Das Rettungsteam um Unfallchirurg Professor Dr. Matthias Schürmann kümmert sich um die beiden Schwerverletzten. Während der Vater während der Operation an seinen schweren inneren Verletzungen stirbt, gelingt es, Karina zu retten. Das Mädchen hat beim Unfall schwere Wirbelsäulen-Verletzungen davongetragen.

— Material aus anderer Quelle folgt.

/-!
# Bettin 2017, Thm. 1.1 at prime level in the large-shift regime WITHOUT the Ramanujan bound:
# the named fact `bettin2017_theorem11_primeLevel` follows from Petersson's formula ALONE

Topic `Literature/NumberTheory/LFunctions` (cell landau-siegel / ls-inputs, input I2 =
`bettin2017_theorem11_primeLevel`, line `hecke_afe_petersson`, stub S6 `stub_largeShift`).

The companion file `Bettin2017LargeShift.lean` proves the large-shift stub S6 (Bettin 2017, p. 5:
«we assume m ≪ N^{100}, otherwise the result is trivial») from Deligne's bound
`Deligne1974_heckeT_eigenvalue_norm_le` (to control `λ_f(m)` and `L(½,f)` pointwise in `f`).  Here the
same stub is proved with NO Ramanujan–Petersson input, from Kowalski–Michel's Petersson formula at
prime level (`KowalskiMichel2000.kowalskiMichel2000_peterssonFormula`, input I1 of the cell) alone:

* `KowalskiMichel2000.abs_besselJ_one_le_rpow` — `|J₁(x)| ≤ (x/2)^{3/4}` for `x ≥ 0`, interpolating
  the tree's `|J₁(x)| ≤ x/2` (DLMF 10.14.4) and `|J₁(x)| ≤ 1` (DLMF 10.14.1);
* `KowalskiMichel2000.norm_petKloostermanTerm_le_threeEighths`,
  `KowalskiMichel2000.norm_petJ_le_threeEighths` — a Kloosterman–Bessel estimate for Kowalski–Michel's
  `J(l₁,l₂)` whose exponent in EACH index is `< 1/2`: `‖J(l₁,l₂)‖ ≤ K √(l₁,l₂) (l₁l₂)^{3/8} q^{−5/4}`
  for all primes `q`, `l₁ ≥ 1`, all `l₂` (Weil's bound — the tree's theorem
  `weil_kloosterman_bound_holds` — with `τ(r) ≤ C r^{1/8}` and `|J₁(x)| ≤ (x/2)^{3/4}`; termwise
  `≪ r^{−9/8}`).  The printed (23) of Kowalski–Michel uses `J₁(x) ≪ x` and gives
  `(l₁l₂)^{1/2+ε} q^{−3/2}`, better in `q` but useless as `l₁ → ∞`;
* `Bettin2017.norm_harmonicSum_heckeLambda_mul_dampedTwist_le_of_petersson`,
  `Bettin2017.norm_harmonicSum_dual_one_le_of_petersson` — GIVEN Petersson's formula, the two pieces
  of the exact central-value formula `L(½,f) = D_f(1/N) − ε_f D_f(1)`
  (`Bettin2017.centralValue_eq_dampedTwist_sub` at height `y = 1/N`) have harmonic averages against
  `λ_f(m)` of size `≤ (1+K) m^{3/8} N²`:
  `Σʰ λ_f(m)D_f(1/N) = Σ_n n^{−1/2}e^{−2πn/N}·Σʰλ_f(m)λ_f(n)` (`harmonicSum_heckeLambda_mul_dampedTwist`),
  `Σʰ ε_fλ_f(m)D_f(1) = −Σ_n √(Nn)e^{−2πn}/n·Σʰλ_f(m)λ_f(Nn)` (`hasSum_harmonicSum_dual`), Petersson
  termwise `|δ − J| ≤ 1 + K√n(mn)^{3/8}`, and `Σ_n n e^{−2πn/N} ≤ N²`;
* `Bettin2017.largeShift_of_petersson` — **the registered stub S6 from Petersson's formula alone**,
  with `B = 24`: `(3+2K) m^{3/8} N² ≤ (3+2K) m^{1/2} N^{−1}` once `m ≥ N^{24}`;
* `Bettin2017.bettin2017_theorem11_primeLevel_of_petersson` — **`kowalskiMichel2000_peterssonFormula →
  bettin2017_theorem11_primeLevel`**: Bettin 2017 Thm. 1.1 at prime level, weight 2, no twist, no
  shift, for ALL `m ≥ 1`, follows from Petersson's formula at prime level and nothing else (the range
  `m ≤ N^{24}` is the tree's `firstMoment_sub_le_of_petersson`).  This removes Deligne's theorem from
  the inputs of I2 recorded in `bettin2017_theorem11_primeLevel_of_petersson_of_deligne`.

No definition, no named fact, no sorry.  «The programme SEARCHES and TYPES; no claim about
Landau–Siegel zeros, Theorems 1–2 of arXiv:2211.02515 or a repaired Margin232 until a kernel theorem
says so.»

## References
* [Bettin2017] S. Bettin, Funct. Approx. Comment. Math. 57 (2017), Thm. 1.1; §2 p. 5 (first paragraph).
* [KowalskiMichel2000] E. Kowalski, P. Michel, Acta Arith. 94 (2000), §2.4.2 p. 312 (Petersson, (23)).
* [Iwaniec2002] H. Iwaniec, *Spectral methods of automorphic forms*, (2.25) (Weil's bound).
* [DLMF] NIST Digital Library of Mathematical Functions, 10.14.1, 10.14.4.
-/

noncomputable section

open scoped Real
open Complex CongruenceSubgroup
open Literature.NumberTheory.EllipticCurves.ModularForms
open Literature.Analysis.FunctionSpaces (besselJ abs_besselJ_one_le_half_mul abs_besselJ_le_one_holds)

namespace Literature.NumberTheory.LFunctions

namespace KowalskiMichel2000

Schürmann und der Narkosearzt Dr. Viktor Zeiler, der russisch spricht, überbringen dem Kind die Nachricht vom Tod der Eltern. Dann, wenige Stunden nach der Operation, setzt Matthias Schürmann alle Hebel in Bewegung. Er sucht Unterstützung für Karina. Und findet sie im Rotary Club Hof-Bayerisches Vogtland, der die "Patenschaft" für das Mädchen übernimmt, in der Frankenpost und dem Vogtland-Anzeiger und ihren Lesern. Das Schicksal des kleinen Mädchens, das nur einen Wunsch hat, schnell nach Hause zu seiner etwas älteren Schwester Alona zu kommen, rührt die Menschen in Hochfranken und dem Vogtland.

Auf dem Konto, das die Rotarier eingerichtet haben, gehen Spendengelder ein. Genug, um den Transport-Flug nach Weißrussland zu bezahlen. Genug auch, um eventuell medizinische Kosten zu übernehmen. Ob die weißrussische Familie eine in Deutschland gültige Krankenversicherung hat, ist in diesen Dezember-Tagen noch nicht klar.

Karina hat viel Glück in ihrem Leid. Das Unternehmen für Flugtransporte spendet einen großen Teil der Kosten, das Sana-Klinikum Hof verzichtet auf den größten Teil der Behandlungskosten. Die Mitglieder des Rotary-Clubs beschließen sehr schnell: Das Geld, das auf dem gemeinnützig verwalteten Konto liegt, soll in die Ausbildung des Mädchens fließen.

So geschieht das auch: Karina wird nach ihrer Genesung von ihrer Schwester und dem Schwager betreut. Sie macht die Schule zu Ende und geht zum Studium. Jetzt studiert sie im benachbarten Polen, in Poznan, Hotel- und Restaurant-Business. Die Studiengebühr ist von den Spendengeldern finanziert - und reicht gerade noch bis zum Examen.

 

Zum ersten Mal wieder in Hof, trifft Karina die Helfer von damals. Aus dem eingeschüchterten Kind ist eine offene, fröhliche junge Frau geworden. Sie freut sich über das Wiedersehen mit Professor Schürmann und seinem Ärzteteam. Sie besucht auch die Rotarier, um Danke zu sagen. Und sie macht im Hotel-Restaurant Falter in Hof ein studienbegleitendes Praktikum.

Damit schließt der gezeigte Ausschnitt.